The Heat Kernel on Asymptotically Hyperbolic Manifolds

Abstract: Upper and lower bounds on the heat kernel on complete Riemannian manifolds were obtained in a series of pioneering works due to Cheng-Li-Yau, Cheeger-Yau and Li-Yau. However, these estimates do not give a complete picture of the heat kernel for all times and all pairs of points. Inspired by the work of Davies-Mandouvalos on $\mathbb{H}^{n + 1}$, we study heat kernel bounds on Cartan-Hadamard manifolds that are asymptotically hyperbolic in the sense of Mazzeo-Melrose.

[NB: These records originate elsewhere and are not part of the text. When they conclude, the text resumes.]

import Mathlib
import HarnessLib
import Summits.Ventures.LatticeQCDFlow.Scaling.TorusPlaquetteLastLinks

/-!
# LatticeQCDFlow / Scaling — exact plaquette covers of `(ℤ/L)^d` and generation orders that close
# plaquettes at exactly `#plaquettes/(2(d−1)) = d·#sites/4` links

HONEST FRAMING: exact (Metropolis-corrected) sampling algorithms for lattice gauge theory;
figures of merit are autocorrelation/cost numbers at stated couplings and volumes; no
continuum-physics claim.

Venture `LatticeQCDFlow` (cell pub-lqcd), topic `Scaling`, FANOUT row 30 (lean-1, GEN-23) — OUR WORK on
THEORY-2.md §4 row C5 (autoregressive context), the COUNTING step of the volume law.
`Scaling/TorusPlaquetteLastLinks` proves that in EVERY generation order of all links of `(ℤ/L)^d` the
last links of the plaquettes form a set `T` with `#plaquettes ≤ 2(d−1)·#T`, i.e. `#T ≥ d·#sites/4`, and
the volume laws of `Scaling/AutoregressiveGaugeKLExtensiveAllPlanes…` charge their per-link floor once
per element of `T`.  When is that bound an equality?  This file isolates the mechanism; the companion
`Scaling/TorusPlaquetteCoverParity` exhibits it in `d = 2, 3, 4`.

Call a set `C` of links an EXACT PLAQUETTE COVER if every plaquette has exactly one of its four links in
`C`.  Generating the links outside `C` first (in any order) and the links of `C` last, no plaquette is
closed in the first phase and each link of `C` closes ALL `2(d−1)` plaquettes through it: the last links
are exactly the links of `C`, and double counting gives `#C·2(d−1) = #plaquettes`, i.e. `4·#C = d·#sites`
— the lower bound of `exists_lastLinks_all` attained.

## What is proved (all [ours] unless marked)

* §1 **`le_card_filter_mem_plaquetteLinks`**, **`card_filter_mem_plaquetteLinks_eq`** — for `L ≥ 2`,
  `d ≥ 2` a link lies on EXACTLY `2(d−1)` plaquettes (the tree had `≤`). [folklore]
* §2 **`exists_order_of_plaquetteCover`** — an exact plaquette cover `C` yields a duplicate-free list of
  all links along which every plaquette's `C`-link comes strictly after its three other links
  (by `List.idxOf`), i.e. is its last link.
* §3 **`card_mul_eq_card_plaquette_of_cover`**, **`four_mul_card_eq_of_cover`** — for an exact cover,
  `#C·2(d−1) = #plaquettes` and `4·#C = d·#sites` (double counting).
* §4 **`exists_sharp_order_of_cover`** — the three combined: cover ⇒ an order whose plaquette last
  links form a set of exactly `d·#sites/4` links.

Pure lattice combinatorics; no measure theory.  No `def`, no `sorry`, nothing cited as a fact.
-/

namespace Summit.Ventures.LatticeQCDFlow.Theory2.Autoregressive

open Literature.MathematicalPhysics.QuantumFieldTheory

/-! ## §1 A link lies on exactly `2(d−1)` plaquettes -/

/-- **A link lies on at least `2(d−1)` plaquettes** (`d ≥ 2`, `L ≥ 2`): for `ν ≠ μ` the two plaquettes in
the `{μ, ν}` plane based at `y` and at `y − e_ν` both have `(y, μ)` among their four links, and these
`2(d−1)` plaquettes are distinct.  With `card_filter_mem_plaquetteLinks_le` the count is exact. [folklore] -/
theorem le_card_filter_mem_plaquetteLinks {d L : ℕ} [NeZero L] (hd : 2 ≤ d) (hL : 2 ≤ L) (e : Edge d L) :
    2 * (d - 1) ≤ ((Finset.univ : Finset (Plaquette d L)).filter (fun p => e ∈
      ({(p.1, p.2.1.1), (p.1.shift p.2.1.1, p.2.1.2), (p.1.shift p.2.1.2, p.2.1.1), (p.1, p.2.1.2)} :
        Finset (Edge d L)))).card := by
  classical
  haveI : Fact (1 < L) := ⟨hL⟩
  obtain ⟨y, μ⟩ := e
  have h01 : (⟨0, by omega⟩ : Fin d) < ⟨1, by omega⟩ := by rw [Fin.lt_def]; norm_num
  set pl : Fin d → {q : Fin d × Fin d // q.1 < q.2} := fun ν =>
    if h : μ < ν then ⟨(μ, ν), h⟩ else if h' : ν < μ then ⟨(ν, μ), h'⟩ else ⟨(⟨0, by omega⟩, ⟨1, by omega⟩), h01⟩
    with hpl
  set g : Fin d × Bool → Plaquette d L := fun q =>
    (if q.2 then y - Pi.single q.1 1 else y, pl q.1) with hg
  set s : Finset (Fin d × Bool) := (Finset.univ.erase μ) ×ˢ Finset.univ with hs
  have hscard : s.card = 2 * (d - 1) := by
    rw [hs, Finset.card_product, Finset.card_erase_of_mem (Finset.mem_univ _), Finset.card_univ,
      Fintype.card_fin, Finset.card_univ, Fintype.card_bool]; ring
  rw [← hscard]
  refine Finset.card_le_card_of_injOn g (fun q hq => ?_) (fun q hq q' hq' hqq => ?_)
  · rw [Finset.mem_coe, hs, Finset.mem_product, Finset.mem_erase] at hq
    have hne : q.1 ≠ μ := hq.1.1
    rw [Finset.mem_coe, Finset.mem_filter]
    refine ⟨Finset.mem_univ _, ?_⟩
    simp only [Finset.mem_insert, Finset.mem_singleton]
    obtain ⟨ν, b⟩ := q
    simp only at hne ⊢
    by_cases hlt : μ < ν
    · have hplν : pl ν = ⟨(μ, ν), hlt⟩ := by simp [hpl, hlt]
      cases b
      · left; simp [hg, hplν]
      · right; right; left; simp [hg, hplν, Site.shift]
    · have hgt : ν < μ := lt_of_le_of_ne (not_lt.1 hlt) hne
      have hplν : pl ν = ⟨(ν, μ), hgt⟩ := by simp [hpl, hlt, hgt]
      cases b
      · right; right; right; simp [hg, hplν]
      · right; left; simp [hg, hplν, Site.shift]
  · rw [Finset.mem_coe, hs, Finset.mem_product, Finset.mem_erase] at hq hq'
    obtain ⟨ν, b⟩ := q
    obtain ⟨ν', b'⟩ := q'
    have hne : ν ≠ μ := hq.1.1
    have hne' : ν' ≠ μ := hq'.1.1
    have hplane : pl ν = pl ν' := congrArg Prod.snd hqq
    have hsite : (if b then y - Pi.single ν 1 else y) = (if b' then y - Pi.single ν' 1 else y) :=
      congrArg Prod.fst hqq
    have hνν : ν = ν' := by
      have key : ∀ a : Fin d, a ≠ μ → ((pl a).1.1 = a ∨ (pl a).1.2 = a) ∧ ((pl a).1.1 = μ ∨ (pl a).1.2 = μ) := by
        intro a ha
        by_cases hlt : μ < a
        · simp [hpl, hlt]
        · have hgt : a < μ := lt_of_le_of_ne (not_lt.1 hlt) ha
          simp [hpl, hlt, hgt]
      have hlt12 : (pl ν).1.1 < (pl ν).1.2 := (pl ν).2
      obtain ⟨h1, h2⟩ := key ν hne
      obtain ⟨h1', h2'⟩ := key ν' hne'
      rw [← hplane] at h1' h2'
      rcases h1 with h1 | h1 <;> rcases h1' with h1' | h1'
      · exact h1.symm.trans h1'
      · exfalso
        rcases h2 with h2 | h2
        · exact hne (h1.symm.trans h2)
        · exact hne' (h1'.symm.trans h2)
      · exfalso
        rcases h2 with h2 | h2
        · exact hne' (h1'.symm.trans h2)
        · exact hne (h1.symm.trans h2)
      · exact h1.symm.trans h1'
    subst hνν
    have hsingle : (Pi.single ν (1 : ZMod L) : Site d L) ≠ 0 := by
      intro h
      have := congrFun h ν
      simp at this
    cases b <;> cases b'
    · rfl
    · exfalso; simp only [Bool.false_eq_true, ↓reduceIte] at hsite
      exact hsingle (sub_eq_self.1 hsite.symm)
    · exfalso; simp only [Bool.false_eq_true, ↓reduceIte] at hsite
      exact hsingle (sub_eq_self.1 hsite)
    · rfl

/-- **A link lies on exactly `2(d−1)` plaquettes** (`d ≥ 2`, `L ≥ 2`). [folklore] -/
theorem card_filter_mem_plaquetteLinks_eq {d L : ℕ} [NeZero L] (hd : 2 ≤ d) (hL : 2 ≤ L) (e : Edge d L) :
    ((Finset.univ : Finset (Plaquette d L)).filter (fun p => e ∈
      ({(p.1, p.2.1.1), (p.1.shift p.2.1.1, p.2.1.2), (p.1.shift p.2.1.2, p.2.1.1), (p.1, p.2.1.2)} :
        Finset (Edge d L)))).card = 2 * (d - 1) :=
  le_antisymm (card_filter_mem_plaquetteLinks_le e) (le_card_filter_mem_plaquetteLinks hd hL e)

/-! ## §2 An exact plaquette cover yields an order whose last links are the cover -/

/-- **Cover ⇒ order.**  If every plaquette has exactly one of its four links in `C`, then listing the
links outside `C` first and the links of `C` last gives a duplicate-free list of ALL links along which,
for every plaquette, the `C`-link comes strictly after the three other links (by `List.idxOf`). [ours] -/
theorem exists_order_of_plaquetteCover {d L : ℕ} [NeZero L] (C : Finset (Edge d L))
    (hC : ∀ p : Plaquette d L, ∃ e ∈ ({(p.1, p.2.1.1), (p.1.shift p.2.1.1, p.2.1.2),
        (p.1.shift p.2.1.2, p.2.1.1), (p.1, p.2.1.2)} : Finset (Edge d L)),
      e ∈ C ∧ ∀ e' ∈ ({(p.1, p.2.1.1), (p.1.shift p.2.1.1, p.2.1.2),
        (p.1.shift p.2.1.2, p.2.1.1), (p.1, p.2.1.2)} : Finset (Edge d L)), e' ≠ e → e' ∉ C) :
    ∃ l : List (Edge d L), l.Nodup ∧ (∀ e : Edge d L, e ∈ l) ∧
      ∀ p : Plaquette d L, ∃ e ∈ ({(p.1, p.2.1.1), (p.1.shift p.2.1.1, p.2.1.2),
          (p.1.shift p.2.1.2, p.2.1.1), (p.1, p.2.1.2)} : Finset (Edge d L)),
        e ∈ C ∧ ∀ e' ∈ ({(p.1, p.2.1.1), (p.1.shift p.2.1.1, p.2.1.2),
          (p.1.shift p.2.1.2, p.2.1.1), (p.1, p.2.1.2)} : Finset (Edge d L)), e' ≠ e → l.idxOf e' < l.idxOf e := by
  classical
  set l₁ : List (Edge d L) := (Finset.univ \ C).toList with hl₁
  set l₂ : List (Edge d L) := C.toList with hl₂
  have hmem₁ : ∀ e, e ∈ l₁ ↔ e ∉ C := fun e => by simp [hl₁]
  have hmem₂ : ∀ e, e ∈ l₂ ↔ e ∈ C := fun e => by simp [hl₂]
  refine ⟨l₁ ++ l₂, ?_, fun e => ?_, fun p => ?_⟩
  · refine List.nodup_append'.2 ⟨Finset.nodup_toList _, Finset.nodup_toList _, ?_⟩
    exact List.disjoint_left.2 fun e h1 h2 => (hmem₁ e).1 h1 ((hmem₂ e).1 h2)
  · by_cases he : e ∈ C
    · exact List.mem_append_right _ ((hmem₂ e).2 he)
    · exact List.mem_append_left _ ((hmem₁ e).2 he)
  · obtain ⟨e, hel, heC, hothers⟩ := hC p
    refine ⟨e, hel, heC, fun e' he' hne => ?_⟩
    have he'C : e' ∉ C := hothers e' he' hne
    have h1 : e' ∈ l₁ := (hmem₁ e').2 he'C
    have h2 : e ∉ l₁ := fun h => (hmem₁ e).1 h heC
    rw [List.idxOf_append_of_mem h1, List.idxOf_append_of_notMem h2]
    exact lt_of_lt_of_le (List.idxOf_lt_length_of_mem h1) (Nat.le_add_right _ _)

/-! ## §3 Double counting: an exact cover has exactly `#plaquettes/(2(d−1))` links -/

/-- **Double counting for an exact plaquette cover** (`d ≥ 2`, `L ≥ 2`): every link of `C` lies on exactly
`2(d−1)` plaquettes and every plaquette has exactly one link in `C`, so `#C·2(d−1) = #plaquettes`. [ours] -/
theorem card_mul_eq_card_plaquette_of_cover {d L : ℕ} [NeZero L] (hd : 2 ≤ d) (hL : 2 ≤ L)
    (C : Finset (Edge d L))
    (hC : ∀ p : Plaquette d L, ∃ e ∈ ({(p.1, p.2.1.1), (p.1.shift p.2.1.1, p.2.1.2),
        (p.1.shift p.2.1.2, p.2.1.1), (p.1, p.2.1.2)} : Finset (Edge d L)),
      e ∈ C ∧ ∀ e' ∈ ({(p.1, p.2.1.1), (p.1.shift p.2.1.1, p.2.1.2),
        (p.1.shift p.2.1.2, p.2.1.1), (p.1, p.2.1.2)} : Finset (Edge d L)), e' ≠ e → e' ∉ C) :
    C.card * (2 * (d - 1)) = Fintype.card (Plaquette d L) := by
  classical
  set lk : Plaquette d L → Finset (Edge d L) := fun p =>
    {(p.1, p.2.1.1), (p.1.shift p.2.1.1, p.2.1.2), (p.1.shift p.2.1.2, p.2.1.1), (p.1, p.2.1.2)} with hlk
  set r : Edge d L → Plaquette d L → Prop := fun e p => e ∈ lk p with hr
  have hm : ∀ e ∈ C, ((Finset.univ : Finset (Plaquette d L)).bipartiteAbove r e).card = 2 * (d - 1) := by
    intro e _
    have h1 : (Finset.univ : Finset (Plaquette d L)).bipartiteAbove r e =
        Finset.univ.filter (fun p => e ∈ lk p) := by
      ext p; simp [Finset.mem_bipartiteAbove, hr]
    rw [h1]
    exact card_filter_mem_plaquetteLinks_eq hd hL e
  have hn : ∀ p ∈ (Finset.univ : Finset (Plaquette d L)), (C.bipartiteBelow r p).card = 1 := by
    intro p _
    obtain ⟨e, hel, heC, hothers⟩ := hC p
    have h1 : C.bipartiteBelow r p = {e} := by
      ext e'
      simp only [Finset.mem_bipartiteBelow, Finset.mem_singleton, hr]
      constructor
      · rintro ⟨he'C, he'l⟩
        by_contra hne
        exact hothers e' he'l hne he'C
      · rintro rfl
        exact ⟨heC, hel⟩
    rw [h1, Finset.card_singleton]
  have h := Finset.card_mul_eq_card_mul r hm hn
  rwa [Finset.card_univ, mul_one] at h

/-- **`4·#C = d·#sites`** for an exact plaquette cover `C` (`d ≥ 2`, `L ≥ 2`): combine
`card_mul_eq_card_plaquette_of_cover` with `2·#plaquettes = #sites·d(d−1)`. [ours] -/
theorem four_mul_card_eq_of_cover {d L : ℕ} [NeZero L] (hd : 2 ≤ d) (hL : 2 ≤ L)
    (C : Finset (Edge d L))
    (hC : ∀ p : Plaquette d L, ∃ e ∈ ({(p.1, p.2.1.1), (p.1.shift p.2.1.1, p.2.1.2),
        (p.1.shift p.2.1.2, p.2.1.1), (p.1, p.2.1.2)} : Finset (Edge d L)),
      e ∈ C ∧ ∀ e' ∈ ({(p.1, p.2.1.1), (p.1.shift p.2.1.1, p.2.1.2),
        (p.1.shift p.2.1.2, p.2.1.1), (p.1, p.2.1.2)} : Finset (Edge d L)), e' ≠ e → e' ∉ C) :
    4 * C.card = d * Fintype.card (Site d L) := by
  have h1 := card_mul_eq_card_plaquette_of_cover hd hL C hC
  have h2 := two_mul_card_plaquette d L
  have h3 : (d - 1) * (4 * C.card) = (d - 1) * (d * Fintype.card (Site d L)) := by
    calc (d - 1) * (4 * C.card) = 2 * (C.card * (2 * (d - 1))) := by ring
      _ = 2 * Fintype.card (Plaquette d L) := by rw [h1]
      _ = (d - 1) * (d * Fintype.card (Site d L)) := by rw [h2]; ring
  exact Nat.eq_of_mul_eq_mul_left (by omega) h3

/-! ## §4 Cover ⇒ sharp order -/

/-- **Cover ⇒ sharp order** (`d ≥ 2`, `L ≥ 2`): an exact plaquette cover `C` gives a duplicate-free list of
all links whose plaquette last links all lie in `C`, with `4·#C = d·#sites` and `#C·2(d−1) = #plaquettes` —
the lower bound of `exists_lastLinks_all` attained. [ours] -/
theorem exists_sharp_order_of_cover {d L : ℕ} [NeZero L] (hd : 2 ≤ d) (hL : 2 ≤ L)
    (C : Finset (Edge d L))
    (hC : ∀ p : Plaquette d L, ∃ e ∈ ({(p.1, p.2.1.1), (p.1.shift p.2.1.1, p.2.1.2),
        (p.1.shift p.2.1.2, p.2.1.1), (p.1, p.2.1.2)} : Finset (Edge d L)),
      e ∈ C ∧ ∀ e' ∈ ({(p.1, p.2.1.1), (p.1.shift p.2.1.1, p.2.1.2),
        (p.1.shift p.2.1.2, p.2.1.1), (p.1, p.2.1.2)} : Finset (Edge d L)), e' ≠ e → e' ∉ C) :
    ∃ l : List (Edge d L), l.Nodup ∧ (∀ e : Edge d L, e ∈ l) ∧
      4 * C.card = d * Fintype.card (Site d L) ∧ C.card * (2 * (d - 1)) = Fintype.card (Plaquette d L) ∧
      ∀ p : Plaquette d L, ∃ e ∈ ({(p.1, p.2.1.1), (p.1.shift p.2.1.1, p.2.1.2),
          (p.1.shift p.2.1.2, p.2.1.1), (p.1, p.2.1.2)} : Finset (Edge d L)),
        e ∈ C ∧ ∀ e' ∈ ({(p.1, p.2.1.1), (p.1.shift p.2.1.1, p.2.1.2),
          (p.1.shift p.2.1.2, p.2.1.1), (p.1, p.2.1.2)} : Finset (Edge d L)), e' ≠ e → l.idxOf e' < l.idxOf e := by
  obtain ⟨l, hnd, hall, hlast⟩ := exists_order_of_plaquetteCover C hC
  exact ⟨l, hnd, hall, four_mul_card_eq_of_cover hd hL C hC,
    card_mul_eq_card_plaquette_of_cover hd hL C hC, hlast⟩

end Summit.Ventures.LatticeQCDFlow.Theory2.Autoregressive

Under the assumption of no eigenvalues and no resonance at the bottom of the continuous spectrum, we show that the heat kernel on such manifolds is comparable to the heat kernel on hyperbolic space of the same dimension (expressed as a function of time $t$ and geodesic distance $r$), uniformly for all $t \in (0, \infty)$ and all $r \in [0, \infty)$. Our approach is microlocal and based on the resolvent on asymptotically hyperbolic manifolds, constructed in the celebrated work of Mazzeo-Melrose, as well as its high energy asymptotic, due to Melrose-S`{a} Barreto-Vasy.